Ain’t No Other Man…

There is and never will be another man like him.

I’ve posted pictures of my dad and said quick things here before about him. But, I don’t think I have really ever written down what he was like, what he did.

My dad served in the Navy. I don’t remember much about this time (honestly, as a young child, my memories are pretty faded). But, there are times I remember when he would come home from work and I would think, I love my daddy’s uniform.

We were a happy family, but often lived from paycheck to paycheck. In fact, we ate macaroni and cheese often. We lived in an apartment and I remember that there was only one car. I’ve been told that at one point, my parents didn’t even have a car. When you think about times now, every driving member of a household has a vehicle. Such a foreign concept these days.

My father would shine his shoes every week, and I loved his shoe-shine box that had all those brushes, and rags and cans of polish. I LOVED this time. Putting on his shoes, pretending to shine my own.

I remember my father shaving off his mustache a couple of times in my childhood – every time, I was frightened of him. Isn’t that funny? I mean, here was this same man, just without facial hair. And, that frightened me about him.

As I got older, and my family was doing much better financially – they finally bought their first home when we lived in Georgia. It was before my brother was born, and I was in Middle School. My dad was so in his element at this time…He was into wood working and he would make things for the house. He built custom frames and mattes for the cross stitch pieces my mom and he would make. Even later on in life he built an addition to the house and put in a well and sprinkler system.

I get so much from him: creativity, logic skills, lack of patience, temper

I’ve never written any of this down. But, I often think to myself, what would life be like now if he were still alive? A man that worked so hard to give his family a home and multiple cars.

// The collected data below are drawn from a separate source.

/-- `T(d) > 1` for `d ≥ 1`. [folklore] -/
theorem one_lt_cerf_threshold (hd : 1 ≤ d) :
    1 < ((4 * (d : ℝ) ^ 2 + 5 * d - 5) * (3 * d - 1)) / (2 * (d : ℝ) ^ 2 + 3 * d - 3) := by
  obtain ⟨h1, h2⟩ := cerf_denom_pos hd
  have hd' : (1 : ℝ) ≤ d := by exact_mod_cast hd
  rw [one_lt_div h1]
  nlinarith

/-- Choice of the two-arms exponent `γ ∈ [0, γ_∞)` with `α₀ γ > 3d − 1`, possible exactly when
`α₀ > T(d)` (Cerf 2015, §10: "Let `α` be such that `α > (4d²+5d−5)(3d−1)/(2d²+3d−3)`").
[cite: Cerf2015, §10] -/
theorem exists_gamma (hd : 1 ≤ d) {α₀ : ℝ}
    (hα₀ : ((4 * (d : ℝ) ^ 2 + 5 * d - 5) * (3 * d - 1)) / (2 * (d : ℝ) ^ 2 + 3 * d - 3) < α₀) :
    ∃ γ : ℝ, 0 ≤ γ ∧ γ < cerfTwoArmsExponent d ∧ 3 * (d : ℝ) - 1 < α₀ * γ := by
  have hγ := cerfTwoArmsExponent_pos hd
  have hT := one_lt_cerf_threshold hd
  rw [cerf_threshold_eq hd] at hα₀ hT
  have hα₀pos : 0 < α₀ := by linarith
  have hd' : (1 : ℝ) ≤ d := by exact_mod_cast hd
  have h3d : 0 < 3 * (d : ℝ) - 1 := by linarith
  -- (3d-1)/α₀ < γ_∞
  have hkey : (3 * (d : ℝ) - 1) / α₀ < cerfTwoArmsExponent d := by
    rw [div_lt_iff₀ hα₀pos]
    rw [div_lt_iff₀ hγ] at hα₀
    linarith [mul_comm α₀ (cerfTwoArmsExponent d)]
  refine ⟨((3 * (d : ℝ) - 1) / α₀ + cerfTwoArmsExponent d) / 2, ?_, ?_, ?_⟩
  · have : 0 ≤ (3 * (d : ℝ) - 1) / α₀ := div_nonneg h3d.le hα₀pos.le
    linarith
  · linarith
  · have h1 : α₀ * (((3 * (d : ℝ) - 1) / α₀ + cerfTwoArmsExponent d) / 2) =
        ((3 * (d : ℝ) - 1) + α₀ * cerfTwoArmsExponent d) / 2 := by
      field_simp
    rw [h1]
    have : 3 * (d : ℝ) - 1 < α₀ * cerfTwoArmsExponent d := by
      have := (div_lt_iff₀ hα₀pos).1 hkey
      linarith [mul_comm α₀ (cerfTwoArmsExponent d)]
    linarith

/-- Polynomial decay beats polynomial growth: `K n^{a} n^{−b} → 0` for `a < b`, in the form
"eventually below any `ε > 0`". [folklore] -/
theorem exists_nat_pow_mul_rpow_neg_lt {K a b ε : ℝ} (hab : a < b) (hε : 0 < ε) :
    ∃ N : ℕ, ∀ n : ℕ, N ≤ n → K * (n : ℝ) ^ a * (n : ℝ) ^ (-b) < ε := by
  have ht : Tendsto (fun n : ℕ => K * ((n : ℝ) ^ (-(b - a)))) atTop (𝓝 (K * 0)) :=
    ((tendsto_rpow_neg_atTop (by linarith)).comp tendsto_natCast_atTop_atTop).const_mul K
  rw [mul_zero] at ht
  obtain ⟨N, hN⟩ := eventually_atTop.1 ((tendsto_order.1 ht).2 ε hε)
  refine ⟨max N 1, fun n hn => ?_⟩
  have hn1 : 1 ≤ n := le_of_max_le_right hn
  have hnpos : (0 : ℝ) < n := by exact_mod_cast hn1
  have := hN n (le_of_max_le_left hn)
  calc K * (n : ℝ) ^ a * (n : ℝ) ^ (-b) = K * (n : ℝ) ^ (-(b - a)) := by
        rw [mul_assoc, ← Real.rpow_add hnpos]; congr 2; ring
    _ < ε := this

/-! #### The main estimate of §10: `P(0 ⟷ x_n in Λ(n + n^{α₀})) ≥ θ²/2` -/

/-- **§10, first half** (Cerf 2015, p. 15): from Lemma 7.1 (`k = 0`), the pigeonhole point
`x_n ∈ ∂ⁱⁿΛ(n)` with `P(0 ⟷ x_n in Λ(n)) ≥ θ/|∂ⁱⁿΛ(n)|`, Theorem 1.1 at `p` and Lemma 10.1:
for `α₀ > T(d)` and `n` large, `P(0 ⟷ x_n in Λ(n + ℓ_n)) ≥ θ²/2` with `ℓ_n = ⌈n^{α₀}⌉ + 1`.
[cite: Cerf2015, §10] -/
theorem main_estimate (hd : 2 ≤ d) (p : unitInterval) (hp0 : 0 < (p : ℝ)) (hp1 : (p : ℝ) < 1)
    (hθ : 0 < siteTheta (zdGraph d) 0 p) (h71 : Cerf2015_lem_7_1) (h101 : Cerf2015_lem_10_1)
    (h11 : Cerf2015_thm_1_1_of_siteTheta_pos) {α₀ : ℝ}
    (hα₀ : ((4 * (d : ℝ) ^ 2 + 5 * d - 5) * (3 * d - 1)) / (2 * (d : ℝ) ^ 2 + 3 * d - 3) < α₀) :
    ∃ N : ℕ, 2 ≤ N ∧ ∀ n : ℕ, N ≤ n → ∃ x ∈ innerBoundary (zdGraph d) (box d n),
      siteTheta (zdGraph d) 0 p ^ 2 / 2 ≤ (sitePercolation (Site d) p).real
        (siteConnIn (zdGraph d) ↑(box d (n + (⌈(n : ℝ) ^ α₀⌉₊ + 1))) 0 x) := by
  have hd1 : 1 ≤ d := le_trans (by norm_num) hd
  set θ := siteTheta (zdGraph d) 0 p with hθdef
  set μ := sitePercolation (Site d) p with hμ
  obtain ⟨C, hC⟩ := h71 d hd p hp0 hp1
  obtain ⟨γ, hγ0, hγ, hγα⟩ := exists_gamma hd1 hα₀
  obtain ⟨c, hc⟩ := h11 d hd p hθ γ hγ
  have hα₀1 : 1 < α₀ := lt_trans (one_lt_cerf_threshold hd1) hα₀
  -- constants
  set C' := max C 0 with hC'
  set c' := max c 0 with hc'
  set K : ℝ := C' * c' * (2 * d * (3 : ℝ) ^ (d - 1)) / θ with hK
  have hε : 0 < θ ^ 2 / 2 := by positivity
  obtain ⟨N₀, hN₀⟩ := exists_nat_pow_mul_rpow_neg_lt (K := K) (a := ((2 * d + (d - 1) : ℕ) : ℝ))
    (b := α₀ * γ) (by push_cast [Nat.cast_sub hd1]; linarith) hε
  refine ⟨max N₀ 2, le_max_right _ _, fun n hn => ?_⟩
  have hn2 : 2 ≤ n := le_of_max_le_right hn
  have hn1 : 1 ≤ n := le_trans (by norm_num) hn2
  have hnpos : (0 : ℝ) < n := by exact_mod_cast hn1
  set ℓ : ℕ := ⌈(n : ℝ) ^ α₀⌉₊ + 1 with hℓ
  have hℓ2 : 2 ≤ ℓ := by
    have : 1 ≤ ⌈(n : ℝ) ^ α₀⌉₊ := Nat.one_le_ceil_iff.2 (Real.rpow_pos_of_pos hnpos _)
    omega
  -- the pigeonhole point
  obtain ⟨x, hxbd, hxP⟩ := exists_innerBoundary_siteConnIn_ge (G := zdGraph d) p (box d n)
    (zero_mem_box d n) hθ
  have hxbox : x ∈ box d n := (mem_innerBoundary_iff.1 hxbd).1
  refine ⟨x, hxbd, ?_⟩
  -- notation for the probabilities involved
  set b := μ.real (siteConnIn (zdGraph d) ↑(box d n) 0 x) with hb
  set q := μ.real (siteTwoArms d 0 ⌈(n : ℝ) ^ α₀⌉₊) with hq
  set a := μ.real (siteTwoArmsPair d n 0 x ℓ) with ha
  -- |∂ⁱⁿΛ(n)| ≤ 2d 3^{d-1} n^{d-1}
  have hcardpos : (0 : ℝ) < (innerBoundary (zdGraph d) (box d n)).card := by
    exact_mod_cast Finset.card_pos.2 ⟨x, hxbd⟩
  have hcard : ((innerBoundary (zdGraph d) (box d n)).card : ℝ) ≤
      2 * d * (3 : ℝ) ^ (d - 1) * (n : ℝ) ^ (d - 1) := by
    have h1 : ((innerBoundary (zdGraph d) (box d n)).card : ℝ) ≤ 2 * d * (2 * n + 1 : ℝ) ^ (d - 1) := by
      exact_mod_cast card_innerBoundary_box_le (d := d) n
    have h2 : (2 * n + 1 : ℝ) ^ (d - 1) ≤ (3 * n : ℝ) ^ (d - 1) := by
      apply pow_le_pow_left₀ (by positivity)
      have : (1 : ℝ) ≤ n := by exact_mod_cast hn1
      linarith
    calc ((innerBoundary (zdGraph d) (box d n)).card : ℝ) ≤ 2 * d * (2 * n + 1 : ℝ) ^ (d - 1) := h1
      _ ≤ 2 * d * (3 * n : ℝ) ^ (d - 1) := by gcongr
      _ = 2 * d * (3 : ℝ) ^ (d - 1) * (n : ℝ) ^ (d - 1) := by rw [mul_pow]; ring
  -- b ≥ θ / |∂| > 0
  have hb_ge : θ / (innerBoundary (zdGraph d) (box d n)).card ≤ b := hxP
  have hbpos : 0 < b := lt_of_lt_of_le (div_pos hθ hcardpos) hb_ge
  -- q ≤ c' n^{-α₀ γ}
  have hq_le : q ≤ c' * (n : ℝ) ^ (-(α₀ * γ)) := by
    have hceil1 : 1 ≤ ⌈(n : ℝ) ^ α₀⌉₊ := Nat.one_le_ceil_iff.2 (Real.rpow_pos_of_pos hnpos _)
    have h1 : q ≤ c * (⌈(n : ℝ) ^ α₀⌉₊ : ℝ) ^ (-γ) := hc _ hceil1
    have h2 : (⌈(n : ℝ) ^ α₀⌉₊ : ℝ) ^ (-γ) ≤ ((n : ℝ) ^ α₀) ^ (-γ) :=
      Real.rpow_le_rpow_of_nonpos (Real.rpow_pos_of_pos hnpos _) (Nat.le_ceil _) (by linarith)
    have h3 : ((n : ℝ) ^ α₀) ^ (-γ) = (n : ℝ) ^ (-(α₀ * γ)) := by
      rw [← Real.rpow_mul hnpos.le]; congr 1; ring
    have h4 : 0 ≤ (⌈(n : ℝ) ^ α₀⌉₊ : ℝ) ^ (-γ) := Real.rpow_nonneg (by positivity) _
    calc q ≤ c * (⌈(n : ℝ) ^ α₀⌉₊ : ℝ) ^ (-γ) := h1
      _ ≤ c' * (⌈(n : ℝ) ^ α₀⌉₊ : ℝ) ^ (-γ) := by gcongr; exact le_max_left _ _
      _ ≤ c' * ((n : ℝ) ^ α₀) ^ (-γ) := by gcongr
      _ = c' * (n : ℝ) ^ (-(α₀ * γ)) := by rw [h3]
  have hq0 : 0 ≤ q := measureReal_nonneg
  -- Lemma 7.1 with k = 0
  have h71' : a * b ≤ C' * (n : ℝ) ^ (2 * d) * q := by
    have := hC n hn1 0 ℓ (by omega) 0 (zero_mem_box d n) x hxbox
    simp only [add_zero, Nat.cast_zero, Nat.sub_zero] at this
    have hℓ1 : ℓ - 1 = ⌈(n : ℝ) ^ α₀⌉₊ := by omega
    rw [hℓ1] at this
    calc a * b ≤ C * (n : ℝ) ^ (2 * d) * q := this
      _ ≤ C' * (n : ℝ) ^ (2 * d) * q := by gcongr; exact le_max_left _ _
  -- hence a ≤ K n^{2d} n^{d-1} n^{-α₀γ}
  have ha_le : a ≤ K * (n : ℝ) ^ ((2 * d + (d - 1) : ℕ) : ℝ) * (n : ℝ) ^ (-(α₀ * γ)) := by
    have step1 : a ≤ C' * (n : ℝ) ^ (2 * d) * q / b := by
      rw [le_div_iff₀ hbpos]; exact h71'
    have step2 : C' * (n : ℝ) ^ (2 * d) * q / b ≤
        C' * (n : ℝ) ^ (2 * d) * q * ((innerBoundary (zdGraph d) (box d n)).card / θ) := by
      rw [div_eq_mul_inv]
      have hnum : 0 ≤ C' * (n : ℝ) ^ (2 * d) * q :=
        mul_nonneg (mul_nonneg (le_max_right _ _) (by positivity)) hq0
      have hinv : b⁻¹ ≤ (innerBoundary (zdGraph d) (box d n)).card / θ := by
        -- b⁻¹ ≤ |∂|/θ  since θ/|∂| ≤ b
        rw [inv_le_comm₀ hbpos (div_pos hcardpos hθ), inv_div]
        exact hb_ge
      exact mul_le_mul_of_nonneg_left hinv hnum
    have step3 : C' * (n : ℝ) ^ (2 * d) * q * ((innerBoundary (zdGraph d) (box d n)).card / θ) ≤
        C' * (n : ℝ) ^ (2 * d) * (c' * (n : ℝ) ^ (-(α₀ * γ))) *
          (2 * d * (3 : ℝ) ^ (d - 1) * (n : ℝ) ^ (d - 1) / θ) := by
      gcongr
    have step4 : C' * (n : ℝ) ^ (2 * d) * (c' * (n : ℝ) ^ (-(α₀ * γ))) *
          (2 * d * (3 : ℝ) ^ (d - 1) * (n : ℝ) ^ (d - 1) / θ) =
        K * (n : ℝ) ^ ((2 * d + (d - 1) : ℕ) : ℝ) * (n : ℝ) ^ (-(α₀ * γ)) := by
      rw [Real.rpow_natCast, pow_add, hK]
      field_simp
    linarith
  have hsmall : a < θ ^ 2 / 2 := lt_of_le_of_lt ha_le (hN₀ n (le_of_max_le_left hn))
  -- Lemma 10.1
  have h101' := h101 d hd p n ℓ hn2 hℓ2 0 (zero_mem_box d n) x hxbox
  change θ ^ 2 - a ≤ μ.real (siteConnIn (zdGraph d) ↑(box d (n + ℓ)) 0 x) at h101'
  linarith


/-! #### FKG gluing of connection probabilities -/

/-- **FKG gluing** (Grimmett 1999, (2.7); Cerf 2015, §6/§10): for finite `S, S' ⊆ T`,
`P_p(x ⟷ y in S) · P_p(y ⟷ z in S') ≤ P_p(x ⟷ z in T)`. [folklore] -/
theorem real_siteConnIn_mul_le {V : Type*} (G : SimpleGraph V) (p : unitInterval)
    {S S' T : Finset V} (hS : S ⊆ T) (hS' : S' ⊆ T) (x y z : V) :
    (sitePercolation V p).real (siteConnIn G ↑S x y) *
        (sitePercolation V p).real (siteConnIn G ↑S' y z) ≤
      (sitePercolation V p).real (siteConnIn G ↑T x z) :=
  calc (sitePercolation V p).real (siteConnIn G ↑S x y) *
        (sitePercolation V p).real (siteConnIn G ↑S' y z)
      ≤ (sitePercolation V p).real (siteConnIn G ↑S x y ∩ siteConnIn G ↑S' y z) :=
        sitePercolation_harris' p (determinedBy_siteConnIn G ↑S x y)
          (determinedBy_siteConnIn G ↑S' y z) (siteConnIn_isUpperSet G ↑S x y)
          (siteConnIn_isUpperSet G ↑S' y z)
    _ ≤ (sitePercolation V p).real (siteConnIn G ↑T x z) :=
        measureReal_mono (fun _ hω => siteConnIn_trans G (Finset.coe_subset.2 hS)
          (Finset.coe_subset.2 hS') hω.1 hω.2) (measure_ne_top _ _)

/-- **One-step extension** (Harris with the increasing event `{w open}`; Cerf 2015, §10, p. 15:
"This implies further that … `P(0 ⟷ ke_1 in Λ(4n + n^α)) ≥ (p/4) θ(p)^4`"):
`p · P_p(x ⟷ v in S) ≤ P_p(x ⟷ w in S)` for `w ∈ S` adjacent to `v`. [folklore] -/
theorem real_siteConnIn_adj_le {V : Type*} (G : SimpleGraph V) (p : unitInterval) {S : Finset V}
    {x v w : V} (hvw : G.Adj v w) (hw : w ∈ S) :
    (p : ℝ) * (sitePercolation V p).real (siteConnIn G ↑S x v) ≤
      (sitePercolation V p).real (siteConnIn G ↑S x w) :=
  calc (p : ℝ) * (sitePercolation V p).real (siteConnIn G ↑S x v)
      ≤ (sitePercolation V p).real (siteConnIn G ↑S x v ∩ {ω | w ∈ ω}) :=
        sitePercolation_real_inter_mem_ge p (determinedBy_siteConnIn G ↑S x v)
          (siteConnIn_isUpperSet G ↑S x v) w
    _ ≤ (sitePercolation V p).real (siteConnIn G ↑S x w) := by
        refine measureReal_mono (fun ω hω => ?_) (measure_ne_top _ _)
        obtain ⟨hxv, hwω⟩ := hω
        obtain ⟨_, hv, _, hvS, _⟩ := id hxv
        exact siteConnIn_trans G subset_rfl subset_rfl hxv
          (mem_siteConnIn_of_adj G hv hwω hvS (Finset.mem_coe.2 hw) hvw)

/-- `{x ⟷ x in S} = {x open}` for `x ∈ S`. [folklore] -/
theorem siteConnIn_self_eq {V : Type*} (G : SimpleGraph V) {S : Set V} {x : V} (hxS : x ∈ S) :
    siteConnIn G S x x = {ω | x ∈ ω} :=
  Set.ext fun _ => ⟨fun h => h.1, fun h => mem_siteConnIn_self G h hxS⟩

/-- `a e_j ∈ Λ(M)` iff `|a| ≤ M` (the "if" direction). [folklore] -/
theorem single_mem_box {M : ℕ} (j : Fin d) {a : ℤ} (ha : |a| ≤ M) :
    (Pi.single j a : Site d) ∈ box d M := by
  rw [mem_box]
  intro k
  rcases eq_or_ne k j with rfl | hk
  · rw [Pi.single_eq_same]; exact abs_le.1 ha
  · rw [Pi.single_eq_of_ne hk]
    constructor <;> linarith [abs_nonneg a]

/-- **Small boxes**: `p^{|Λ(n)|} ≤ P_p(x ⟷ y in Λ(M))` for `x, y ∈ Λ(n)`, `n ≤ M`. [folklore] -/
theorem pow_card_box_le_siteConnIn_of_le (p : unitInterval) {n M : ℕ} (h : n ≤ M) {x y : Site d}
    (hx : x ∈ box d n) (hy : y ∈ box d n) :
    (p : ℝ) ^ (box d n).card ≤
      (sitePercolation (Site d) p).real (siteConnIn (zdGraph d) ↑(box d M) x y) :=
  (pow_card_box_le_siteConnIn p n hx hy).trans (measureReal_mono
    (siteConnIn_mono_set _ (Finset.coe_subset.2 (box_mono d h)) x y) (measure_ne_top _ _))

/-- `n ≤ ⌈n^α⌉` for `α ≥ 1`. [folklore] -/
theorem le_natCeil_rpow (n : ℕ) {α : ℝ} (hα : 1 ≤ α) : n ≤ ⌈(n : ℝ) ^ α⌉₊ := by
  rcases Nat.eq_zero_or_pos n with rfl | hn
  · exact Nat.zero_le _
  · have hn1 : (1 : ℝ) ≤ n := by exact_mod_cast hn
    have h : (n : ℝ) ≤ (n : ℝ) ^ α := by
      conv_lhs => rw [← Real.rpow_one (n : ℝ)]
      exact Real.rpow_le_rpow_of_exponent_le hn1 hα
    exact_mod_cast h.trans (Nat.le_ceil _)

We had come a long way. I loved my dad so much and I loved spending Saturdays with him when we’d go shopping for hardware supplies for the next big project in the house.

Now, we face struggles again. Not like we did. But, we struggle. Maintaining a house that needs a lot of work. Don’t get me wrong. I thoroughly enjoy and take pride in completing projects as a woman where many women would flinch at the thought of doing it themselves. I wish he was still here. I wonder if there would be more structure or less casualness in our daily living. I look at people in my life daily and think, you are totally taking everything you have for granted. And, you have no idea that you are doing it.

Yes, I would do anything to have him back here with us again. Dying of cancer in your 40s isn’t fair. He was one of the good ones. One of the men that everyone loved. Still loves. Did so much for so many people.

So, today, I honor my father on this father’s day. Except, I’d like to call it Daddy’s Day – because he was my daddy. Love and miss you so much.

I didn’t have time to pull out old photos of us, but had this online already. It’s of my dad and my sister. Both have passed away and this memory is one that I will cherish forever.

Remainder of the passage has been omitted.